> Exercise brief
Reproduce exactly the lines that run from the start of the records below to the line with "locaux* XIII §3);", inclusive.

--------------------------------

import Literature.NumberTheory.GaloisRepresentations.LocalCorInjective
import Literature.NumberTheory.GaloisRepresentations.LocalGlobalCohomologyFiniteProofs
import Literature.NumberTheory.GaloisRepresentations.TateH2VanishingCorestriction
import HarnessLib

/-!
# Tate's local theorem, step "`Br_p(K) = ℤ/p`": among `p + 1` locally constant `p`-torsion
# `2`-cocycles on `Γ_K` two are equivalent (Serre, Durham 1977, §6.5 (b))

Sibling proof file of `TateProjectiveLifting.lean` (theorems only).  For a non-archimedean local
field `K` of characteristic `0` containing a primitive `p`-th root of unity `ζ`, Serre §6.5 (b)
uses *"`Br_p(K) = ℤ/pℤ`"*, i.e. `|H²(G_K, ℤ/p)| = |H²(G_K, μ_p)| = p`.  The tree proves
`|H²(Gal(K̄/E), μ_n)| = n` for every finite `E ⊆ K̄` (`natCard_two_mu_eq`,
`LocalCorInjective.lean`, from the unramified Brauer classes of Serre, *Corps locaux* XIII §3);
with `E = K` (`galFixing K ⊥ = Γ_K`, `resHEquivOfTop`) and the identification
`ℤ/p ≅ μ_p`, `k ↦ ζ^k`, of TRIVIAL `Γ_K`-modules (`exists_addMonoidHom_zmod_mu_injective`,
`mu_apply_eq_self_of_isPrimitiveRoot`, `LocalGlobalCohomologyFiniteProofs.lean`) we derive the
cochain-level pigeonhole statement consumed by
`twoCocycle_addCircle_prime_split_of_pigeonhole_of_torsion`
(`TateH2VanishingCharacterCriterion.lean`):

* `twoCocycle_addCircle_pigeonhole_of_isPrimitiveRoot` — **among any `p + 1` locally constant
  `p`-torsion `2`-cocycles `Γ_K × Γ_K → ℚ/ℤ` (trivial action), two differ by the coboundary of a
  locally constant `p`-torsion cochain.**  Proof: send a `p`-torsion cocycle `f` (values in
  `(1/p)ℤ/ℤ ≅ ℤ/p ≅ μ_p(K̄)`) to the class of the `μ_p`-valued continuous cocycle it defines;
  `H²(Γ_K, μ_p)` has `p` elements, so two of the `p + 1` classes agree, and a continuous
  `μ_p`-valued cochain bounding the difference is read back in `(1/p)ℤ/ℤ`.

## References

* J.-P. Serre, *Modular forms of weight one and Galois representations*, in: Algebraic Number
  Fields (Durham 1975), Academic Press 1977, §6.5 (b). [`SerreDurham1977`]
* J.-P. Serre, *Corps locaux* (1968), XIII §3 (`Br(K)` of a local field). [`SerreLocalFields1979`]
-/

noncomputable section

open CategoryTheory Function Field

namespace Literature.NumberTheory.GaloisRepresentations

open _root_.TopRep _root_.ContRepresentation _root_.ContinuousCohomology DiscreteGaloisModule
open LocalWeilDatum

section Pigeonhole

variable (F : Type) [Field F] [ValuativeRel F] [TopologicalSpace F] [IsNonarchimedeanLocalField F]
  [CharZero F]

/-- **`|H²(Γ_K, μ_p)| = p`** for a non-archimedean local field `K` of characteristic `0`
(`natCard_two_mu_eq` for `E = K`, transported along `Gal(K̄/K) = Γ_K`).
[cite: SerreLocalFields1979, XIII §3] -/
theorem natCard_two_mu_absoluteGaloisGroup_eq (n : ℕ) [NeZero n] :
    Nat.card (continuousCohomology 2 (mu F n).toTopRep) = n := by
  have hbot : ∀ g : absoluteGaloisGroup F,
      g ∈ galFixing F (⊥ : IntermediateField F (AlgebraicClosure F)) := fun g => by
    rw [galFixing_bot]
    trivial
  let eT := resHEquivOfTop (mu F n) (galFixing F (⊥ : IntermediateField F (AlgebraicClosure F)))
    hbot 2
  exact (Nat.card_congr eT.toEquiv).trans (natCard_two_mu_eq F ⊥ n)

/-- **Serre §6.5 (b), "`Br_p(K) = ℤ/pℤ`", cochain form.**  Let `K` be a non-archimedean local
field of characteristic `0` containing a primitive `p`-th root of unity, `p` prime.  Among any
`p + 1` locally constant `p`-torsion `2`-cocycles `Γ_K × Γ_K → ℚ/ℤ` (trivial action) two differ
by the coboundary of a locally constant `p`-torsion cochain: their classes live in
`H²(Γ_K, μ_p) ≅ H²(Γ_K, (1/p)ℤ/ℤ)` (`ℤ/p ≅ μ_p` as trivial `Γ_K`-modules since `μ_p ⊆ K`), a group
of order `p`. [cite: SerreDurham1977, §6.5 (b)] [cite: SerreLocalFields1979, XIII §3] -/
theorem twoCocycle_addCircle_pigeonhole_of_isPrimitiveRoot {p : ℕ} (hp : p.Prime) {ζ : F}
    (hζ : IsPrimitiveRoot ζ p)
    (f : Fin (p + 1) → absoluteGaloisGroup F → absoluteGaloisGroup F → AddCircle (1 : ℚ))
    (hf : ∀ i, IsLocallyConstant (Function.uncurry (f i)))
    (hcoc : ∀ i σ τ υ, f i σ τ + f i (σ * τ) υ = f i τ υ + f i σ (τ * υ))
    (hpf : ∀ i σ τ, p • f i σ τ = 0) :
    ∃ i j, i ≠ j ∧ ∃ β : absoluteGaloisGroup F → AddCircle (1 : ℚ), IsLocallyConstant β ∧
      (∀ σ, p • β σ = 0) ∧ ∀ σ τ, f i σ τ - f j σ τ = β σ + β τ - β (σ * τ) := by
  classical
  haveI : NeZero p := ⟨hp.ne_zero⟩
  haveI : Fact p.Prime := ⟨hp⟩
  -- `|H²(Γ_K, μ_p)| = p`, in particular it is finite
  set X := (mu F p).toTopRep with hX_def
  have hcard : Nat.card (continuousCohomology 2 X) = p := natCard_two_mu_absoluteGaloisGroup_eq F p
  haveI : Finite (continuousCohomology 2 X) := Nat.finite_of_card_ne_zero (by rw [hcard]; exact hp.ne_zero)
  -- `Γ_K` acts trivially on `μ_p`
  have htriv : ∀ (σ : absoluteGaloisGroup F) (z : MuCarrier F p), X.ρ σ z = z := fun σ z =>
    mu_apply_eq_self_of_isPrimitiveRoot F hζ σ z
  -- `ℤ/p ≅ μ_p(K̄)` (`k ↦ ζ^k`), a bijection since both have `p` elements
  obtain ⟨ι, hι⟩ := exists_addMonoidHom_zmod_mu_injective F hζ (n := p)
  have hcardMu : Nat.card (MuCarrier F p) = p := by
    have hζ' : IsPrimitiveRoot (algebraMap F (AlgebraicClosure F) ζ) p :=
      hζ.map_of_injective (algebraMap F (AlgebraicClosure F)).injective
    change Nat.card (rootsOfUnity p (AlgebraicClosure F)) = p
    exact hζ'.card_rootsOfUnity
  haveI : Finite (MuCarrier F p) := Nat.finite_of_card_ne_zero (by rw [hcardMu]; exact hp.ne_zero)
  have hιbij : Bijective ι := hι.bijective_of_nat_card_le (by rw [hcardMu, Nat.card_zmod])
  set ιe : ZMod p ≃+ MuCarrier F p := AddEquiv.ofBijective ι hιbij with hιe_def
  have hιe : ∀ k, ιe k = ι k := fun k => rfl
  -- `(1/p)ℤ/ℤ ≅ ℤ/p`
  obtain ⟨e, he_inj, -, he_surj⟩ := zmod_exists_addMonoidHom_addCircle hp.pos
  have hpre : ∀ x : AddCircle (1 : ℚ), ∃ k : ZMod p, p • x = 0 → e k = x := fun x => by
    by_cases hx : p • x = 0
    · obtain ⟨k, hk⟩ := he_surj x hx
      exact ⟨k, fun _ => hk⟩
    · exact ⟨0, fun h => absurd h hx⟩
  choose ψ hψ using hpre
  have hep : ∀ k : ZMod p, p • e k = 0 := fun k => by
    rw [← map_nsmul, nsmul_eq_mul, ZMod.natCast_self, zero_mul, map_zero]
  -- the `μ_p`-valued continuous cocycle of a `p`-torsion locally constant cocycle
  have hadd : ∀ {a b c d : AddCircle (1 : ℚ)}, p • a = 0 → p • b = 0 → p • c = 0 → p • d = 0 →
      a + b = c + d → ψ a + ψ b = ψ c + ψ d := by
    intro a b c d ha hb hc hd h
    apply he_inj
    rw [map_add, map_add, hψ a ha, hψ b hb, hψ c hc, hψ d hd, h]
  let toMu : Fin (p + 1) → C(absoluteGaloisGroup F × absoluteGaloisGroup F, MuCarrier F p) := fun i =>
    ⟨ι ∘ ψ ∘ Function.uncurry (f i), ((hf i).comp (ι ∘ ψ)).continuous⟩
  have htoMu : ∀ i σ τ, toMu i (σ, τ) = ι (ψ (f i σ τ)) := fun i σ τ => rfl
  have hmem : ∀ i, toMu i ∈ contTwoCocycles X := by
    intro i
    rw [mem_contTwoCocycles_iff]
    intro σ τ υ
    rw [htriv, htoMu, htoMu, htoMu, htoMu, ← map_add, ← map_add]
    refine congrArg ι (hadd (hpf i τ υ) (hpf i σ (τ * υ)) (hpf i (σ * τ) υ) (hpf i σ τ) ?_)
    rw [add_comm (f i (σ * τ) υ), hcoc]
  let γ : Fin (p + 1) → contTwoCocycles X := fun i => ⟨toMu i, hmem i⟩
  let cl : Fin (p + 1) → continuousCohomology 2 X := fun i => twoCocycleClass X (γ i)
  -- pigeonhole: `cl` is not injective
  have hnot : ¬ Injective cl := fun hinj => by
    have h := Nat.card_le_card_of_injective cl hinj
    rw [hcard, Nat.card_eq_fintype_card, Fintype.card_fin] at h
    omega
  obtain ⟨i, j, hij_eq, hij⟩ := Function.not_injective_iff.1 hnot
  refine ⟨i, j, hij, ?_⟩
  -- a continuous `μ_p`-valued cochain bounding the difference
  have hzero : twoCocycleClass X (γ i - γ j) = 0 := by
    rw [twoCocycleClass_sub]
    exact sub_eq_zero.2 hij_eq
  obtain ⟨b, hb⟩ := (twoCocycleClass_eq_zero_iff X (γ i - γ j)).1 hzero
  have hb_lc : IsLocallyConstant (b : absoluteGaloisGroup F → MuCarrier F p) :=
    (IsLocallyConstant.iff_continuous _).2 b.continuous
  -- read it in `(1/p)ℤ/ℤ ⊆ ℚ/ℤ`
  let Λ : MuCarrier F p →+ AddCircle (1 : ℚ) := e.comp ιe.symm.toAddMonoidHom
  have hΛ : ∀ x : AddCircle (1 : ℚ), p • x = 0 → Λ (ι (ψ x)) = x := fun x hx => by
    change e (ιe.symm (ι (ψ x))) = x
    rw [← hιe, AddEquiv.symm_apply_apply, hψ x hx]
  refine ⟨Λ ∘ b, hb_lc.comp Λ, fun σ => ?_, fun σ τ => ?_⟩
  · change p • e (ιe.symm (b σ)) = 0
    exact hep _
  · have h := hb σ τ
    rw [htriv] at h
    change toMu i (σ, τ) - toMu j (σ, τ) = b τ - b (σ * τ) + b σ at h
    rw [htoMu, htoMu] at h
    have h' := congrArg Λ h
    rw [map_sub, map_add, map_sub, hΛ _ (hpf i σ τ), hΛ _ (hpf j σ τ)] at h'
    rw [h']
    simp only [Function.comp_apply]
    abel

end Pigeonhole

end Literature.NumberTheory.GaloisRepresentations

end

--------------------------------

> Solution for this exercise
import Literature.NumberTheory.GaloisRepresentations.LocalCorInjective
import Literature.NumberTheory.GaloisRepresentations.LocalGlobalCohomologyFiniteProofs
import Literature.NumberTheory.GaloisRepresentations.TateH2VanishingCorestriction
import HarnessLib

/-!
# Tate's local theorem, step "`Br_p(K) = ℤ/p`": among `p + 1` locally constant `p`-torsion
# `2`-cocycles on `Γ_K` two are equivalent (Serre, Durham 1977, §6.5 (b))

Sibling proof file of `TateProjectiveLifting.lean` (theorems only).  For a non-archimedean local
field `K` of characteristic `0` containing a primitive `p`-th root of unity `ζ`, Serre §6.5 (b)
uses *"`Br_p(K) = ℤ/pℤ`"*, i.e. `|H²(G_K, ℤ/p)| = |H²(G_K, μ_p)| = p`.  The tree proves
`|H²(Gal(K̄/E), μ_n)| = n` for every finite `E ⊆ K̄` (`natCard_two_mu_eq`,
`LocalCorInjective.lean`, from the unramified Brauer classes of Serre, *Corps locaux* XIII §3);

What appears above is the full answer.